La question pratique est donc double : suis-je dans un cas où l'organisme notifié est obligatoire, et si non, ai-je intérêt à le solliciter volontairement ?
Les huit modules de la Décision 768/2008/CE
Section intitulée « Les huit modules de la Décision 768/2008/CE »La Décision 768/2008/CE est le texte de référence qui codifie les modules. Chaque directive verticale (CEM, LVD, RED, etc.) sélectionne dans cette palette ceux qu'elle autorise.

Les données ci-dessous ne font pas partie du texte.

import Literature.Analysis.FluidPDE.LocalBiotSavartLogLocalEnergy
import Literature.Analysis.FluidPDE.ExtremeGrowthVorticityControl
import Literature.Analysis.FunctionSpaces.TorusHolderHalfExplicit
import Literature.Analysis.FunctionSpaces.TorusPeriodization
import Literature.Analysis.FunctionSpaces.TorusInverseLaplacianCalculus
import Literature.Analysis.FunctionSpaces.HolderNormTorusProofs
import HarnessLib

/-!
# The Beale–Kato–Majda logarithmic gradient bound on the periodic box `T³`

Analysis/FluidPDE proof file (theorems only, no definitions, no named facts). For a smooth
divergence-free vector field `u` on the unit torus `T³ = (ℝ/ℤ)³` with vorticity `ω = curl u`
bounded by `Ω` (`|ω(x)|² = torusVorticitySqAt u x ≤ Ω²`), we prove the periodic form of the
potential-theory estimate behind the Beale–Kato–Majda criterion — Doering–Gibbon 1995, Thm. 7.5
("valid for the periodic domain `[0, L]³`", a reworking of Beale–Kato–Majda 1984, (13)–(15);
Majda–Bertozzi 2002, Prop. 3.8, (3.83)–(3.87) on `ℝ³`):

* `Torus.exists_sqrt_gradSq_le_bkm_log` — **the `δ`-form** (Majda–Bertozzi (3.87) on `T³`): there
  is an absolute `C > 0` such that for every smooth divergence-free `u : T³ → ℝ³`, every `Ω ≥ 0`
  with `|ω|² ≤ Ω²` pointwise, every `0 < δ ≤ 1` and every `x`,
  `|∇u(x)|_F ≤ C ( (‖∇Δu‖₂ + Ω) δ^{1/2} + Ω log(1/δ) + ‖u‖₂ )`,
  where `|∇u(x)|_F = (∑ᵢ ‖∂ᵢu(x)‖²)^{1/2}` is the Frobenius norm (the quantity the Functional-Mining
  cell bounds: `∀ x, ∑ i, ‖∂ᵢ u x‖² ≤ M²`), `‖∇Δu‖₂² = Torus.gradNormSq (Δu)` is the `H³` seminorm
  (`= D₃`, the palinstrophy dissipation) and `‖u‖₂² = ∫ ‖u‖²`;
* `Torus.exists_sqrt_gradSq_le_bkm_log_homogeneous` — **the optimised form** (Beale–Kato–Majda
  (15) / Majda–Bertozzi (3.83) on `T³`, scale-free): for `Ω > 0`,
  `|∇u(x)|_F ≤ C ( Ω (1 + log(1 + ‖∇Δu‖₂/Ω)) + ‖u‖₂ )`.

Doering–Gibbon's printed form `‖Du‖_∞ ≤ c‖ω‖_∞[1 + log⁺ κ_{3,r}] + ‖ω‖₂` (`N = 3`, `r = 1, 2`,
`L = 1`) is deduced from the homogeneous form in the sequel `TorusBKMGradientLogBoundDG.lean`.

## The proof (periodisation of the tree's local Biot–Savart estimate)

1. `FluidPDE.exists_opNorm_fderiv_le_log_local` (`LocalBiotSavartLogLocalEnergy`) — the tree's
   whole-space logarithmic estimate (Majda–Bertozzi Prop. 3.8 / (3.87)) with the LOCAL energy
   `‖v‖_{L²(B(x,3))}` and no integrability hypothesis, hence applicable to a periodic field.
2. Transfer `T³ → ℝ³` for the lift `V = u ∘ proj` (`Torus.lift`): `V` is smooth and divergence
   free (`Torus.isDivFree_lift`); `‖curl V(y)‖² = |ω(proj y)|²` (`Torus.norm_curl_lift_sq`);
   `curl V` is `½`-Hölder with constant `(2 D₃)^{1/2}`, `D₃ = ‖∇Δu‖₂²`, by the sharp Hölder
   embedding of `TorusHolderHalfExplicit` applied to each `∂ⱼu` (`Torus.holderWith_curl_lift`);
   the local energy of the lift is at most `#window · ‖u‖₂²` (`Torus.setIntegral_ball_norm_sq_lift_le`,
   from `Torus.setLIntegral_lift_le`); and `∑ᵢ‖∂ᵢu(proj y)‖² ≤ 3‖DV(y)‖²`
   (`Torus.sum_norm_sq_partialDeriv_le_three_mul`).
3. Assembly at the representative `y = repr x ∈ [0,1)³` of `x ∈ T³`, and the choice
   `δ = (Ω/(‖∇Δu‖₂ + Ω))²` for the homogeneous form.

## Mathlib / tree search

Tree (all used): `FluidPDE.exists_opNorm_fderiv_le_log_local` (`LocalBiotSavartLogLocalEnergy`);
`FluidPDE.curl` (`VectorCalculus`); `Torus.lift`, `Torus.repr`, `Torus.proj_repr`, `Torus.fderiv_lift`,
`Torus.partialDeriv_eq_fderiv_apply`, `Torus.isDivFree_iff_trace_fderiv_lift` (`TorusCalculus`),
`Torus.setLIntegral_lift_le`, `Torus.norm_le_card_of_mem_unitCube` (`TorusPeriodization`),
`Torus.partialDeriv_laplacian_comm` (`TorusInverseLaplacianCalculus`),
`Torus.norm_sub_le_sqrt_laplacian_sq_mul_sqrt_dist` (`TorusHolderHalfExplicit`),
`Torus.lipschitzWith_proj` (`HolderNormTorusProofs`), `FunctionSpaces.holderWith_of_dist_le`
(`HolderAlgebra`), `FluidPDE.torusVorticitySqAt` (`ExtremeGrowthVorticityControl`). A periodic
BKM-type gradient bound did not exist in the tree (searched `log` under `FunctionSpaces/Torus*`,
`BKM`, `bkm`, `opNorm_fderiv_le` — only the `ℝ³` statements of `LocalBiotSavartLog` /
`NSVorticityBKMProofs` and the periodic-cylinder estimate of `PeriodicCylinderLogDivCurl`).

## References

* C. R. Doering, J. D. Gibbon, *Applied Analysis of the Navier–Stokes Equations*, CUP 1995, §7.5,
  Thm. 7.5 and its proof (book pp. 152–153). [DoeringGibbon1995]
* J. T. Beale, T. Kato, A. Majda, *Remarks on the breakdown of smooth solutions for the 3-D Euler
  equations*, Comm. Math. Phys. 94 (1984) 61–66, (13)–(15). [BealeKatoMajda1984]
* A. J. Majda, A. L. Bertozzi, *Vorticity and Incompressible Flow*, CUP 2002, §3.3, Prop. 3.8,
  (3.83)–(3.87) (pp. 116–117). [MajdaBertozzi2002]
-/

noncomputable section
open Literature.MathematicalPhysics.QuantumFieldTheory.Balaban1983to89
open Literature.MathematicalPhysics.QuantumFieldTheory.Balaban1983to89.T4BetaStationary
open Literature.MathematicalPhysics.QuantumFieldTheory.Balaban1983to89.T4BetaFlowWellPosed
open Literature.MathematicalPhysics.QuantumFieldTheory.Balaban1983to89.T4BetaFlowWellPosed.Sharpness (abs_sub_le_half_cube_mul)
open Summit.QuantumFields.BalabanUV.Beta.EriceRemainderEnclosureHistoryAutonomyOrder (strictAnti_of_memFlow le_of_pin_le memFlow_tail)
open Summit.QuantumFields.BalabanUV.Beta.EriceRemainderEnclosureHistoryAutonomyComparisonExcess (excess_shift_le)
open Summit.QuantumFields.BalabanUV.Beta.EriceRemainderEnclosureHistoryAutonomyComparisonAffineProfile (weight_le_profile)
open Summit.QuantumFields.BalabanUV.Beta.EriceRemainderEnclosureHistoryAutonomyComparisonTowerUniform (ratio_le_sqrt_two)
open Summit.QuantumFields.BalabanUV.Beta.EriceRemainderEnclosureHistoryAutonomyComparisonDropBound (le_of_isotone_excess_of_step_below)
open Summit.QuantumFields.BalabanUV.Beta.EriceRemainderEnclosureHistoryAutonomyComparisonGapPersistence (gap_persist one_sub_two_mul_div_le_sq)
open Summit.QuantumFields.BalabanUV.Beta.EriceRemainderEnclosureHistoryAutonomyComparisonSlackSystemSharp (sum_le_of_slack_system)
open Summit.QuantumFields.BalabanUV.Beta.EriceRemainderEnclosureHistoryAutonomyMonotone (affine_monotone affine_floor affine_zerothMoment)

variable {B' : (ℕ → ℝ) → ℝ} {M' γ b y : ℝ} {L : ℕ → ℝ} {K n R : ℕ} {a : ℕ → ℕ} {h h' : ℕ → ℝ} {S S' : ℝ → ℕ → ℝ}
import Literature.NumberTheory.LFunctions.FeketePolyaKernelCertificatesBlockWrappers
import HarnessLib

/-!
# No real zero for real primitive characters of conductor `32431 ≤ q ≤ 32466`: the Fekete–Pólya rows, in the kernel

Topic `Literature/NumberTheory/LFunctions`; namespace `Literature.NumberTheory.LFunctions`. THEOREMS only (no
definition, no named fact, no `sorry`; standard axioms): one PUBLIC theorem **`noRealZero{Odd,Even}_fp_<q>`** per
fundamental discriminant `D`, `|D| = q ∈ [32431, 32466]`, that admits a Fekete–Pólya witness (here: along an induced modulus `q·w` with `40 < w ≤ 100` or `q·w > 4·10⁵`, found by the extended scan of the rows the base scan `w ≤ 40, q·w ≤ 4·10⁵` had left to the companion lane) — for every primitive
quadratic `χ` mod `q` of the parity of `D` and every `σ ∈ (0, 1)`, `L(σ, χ) ≠ 0` (statement shape of the
`interval_cases` bullets of the `NoRealZero{Odd,Even}…` range files, so a range assembly cites them by name).
Cell `parity-realchar`, kernel floor of the wide column (TARGET §2 row 19), Fekete–Pólya lane (seat prover-2).

Method (engine v4): `FeketePolyaKernelCertificatesBlock{,Wrappers}.lean` — the iterated partial sums of order
`K` of the induced character `χ↑(q·w)` are non-negative over one period, decided in the kernel BLOCKWISE on packed
base-`2^b` digits (`blockCert b B K (q·w) (tabs… b ps q w)`: sign tables of the character from the
quadratic-residue bitsets of the prime factors of the conductor — the factor list is part of each certificate,
primality by `norm_num` — prefix sums by one big-integer multiplication per order and block, sign test by one
AND), hence `ℜL(σ, χ↑(q·w)) > 0` (Fekete–Pólya 1912 / MV §11.2.1 Exercise 7) and `L(σ, χ) ≠ 0` (positive Euler
factors, Exercise 8).  Witnesses `(w, K)` = the cheapest in the exact integer scan of this seat
(`HOME/parity-realchar-prover-2/fp-witnesses-*.tsv`; no kit); the digit width `b` is two bits above the size of
the running-sum bound recorded by the scan.  1 characters in this file (est. 67 kernel-s).
Only the rows of this range RESCUED by the extended scan appear in this file (the base-scan rows are in the
`NoRealZeroFeketePolyaX…` files; the rest stays with the truncation certificates of the companion lane).

## References

* H. L. Montgomery, R. C. Vaughan, *Multiplicative Number Theory I*, CUP 2007, §9.3 Thm 9.13, §11.2.1
  Exercises 7–8. [MontgomeryVaughan2007]
* M. Fekete, G. Pólya, *Über ein Problem von Laguerre*, Rend. Circ. Mat. Palermo 34 (1912) 89–120. [FeketePolya1912]
-/

namespace Literature.NumberTheory.LFunctions

open FeketePolyaKernel

set_option maxHeartbeats 400000 in
/-- `D = -32431`: the odd character `(·/32431)` of conductor `32431` (`32431`: 7 · 41 · 113) — Fekete–Pólya witness of order `7` along the induced modulus `32431·51 = 1653981`, block certificate (digits of `125` bits, splitting depth `13`); est. `66.8` kernel-s. [cite: MontgomeryVaughan2007, §11.2.1 Exercises 7 (g), 8] -/
theorem noRealZeroOdd_fp_32431 :
    ∀ χ : DirichletCharacter ℂ 32431, χ.IsQuadratic → χ.IsPrimitive → χ.Odd →
      ∀ σ : ℝ, 0 < σ → σ < 1 → χ.LFunction σ ≠ 0 :=
  good_odd_of_odd_blk [7, 41, 113] (by norm_num) (by decide) (by decide) 51 7 125 13 (by decide) (by decide) (by decide)
    (Or.inr (by decide +kernel))

end Literature.NumberTheory.LFunctions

| Module | Intitulé | Niveau d'intervention ON | Cas typique |
|---|---|---|---|
| A | Contrôle interne de la production | Aucun | Auto-déclaration pure, la voie majoritaire |
| A1 | Contrôle interne + essais supervisés | ON pour essais désignés | RED quand une norme harmonisée est partiellement appliquée |
| A2 | Contrôle interne + contrôles aléatoires | ON pour audits ponctuels | Rare en électronique |
| B | Examen UE de type | ON délivre un certificat de type | Étape préalable à C, D, E ou F |
| C | Conformité au type (suite de B) | Aucun (déclaration sur la base de B) | Auto-déclaration après certificat de type |
| C1 / C2 | C avec essais ou audits aléatoires | ON pour essais ou audits | Cas spécifiques |
| D | Assurance qualité de la production | Audit qualité par l'ON (ISO 9001-like) | Production en série, qualité formalisée |
| D1 | D sans examen de type | Audit qualité par l'ON | Variante |
| E | Assurance qualité du produit | Audit qualité d'inspection finale | Moins courant en électronique |
| F | Vérification du produit | Essais ON sur lot ou unitaires | Petites séries critiques |
| G | Vérification à l'unité | Essais ON sur chaque unité | Prototype industriel, pièce unique |
| H | Assurance qualité complète | Audit qualité conception + production | Fabricant à fort volume, ISO mature |
En lecture rapide : plus on descend dans le tableau, plus l'intervention de l'organisme notifié est intensive, et plus le coût et le délai augmentent. Mais aussi plus la couverture du dossier est solide, ce qui peut être utile face à un marché B2B exigeant ou à une surveillance du marché difficile.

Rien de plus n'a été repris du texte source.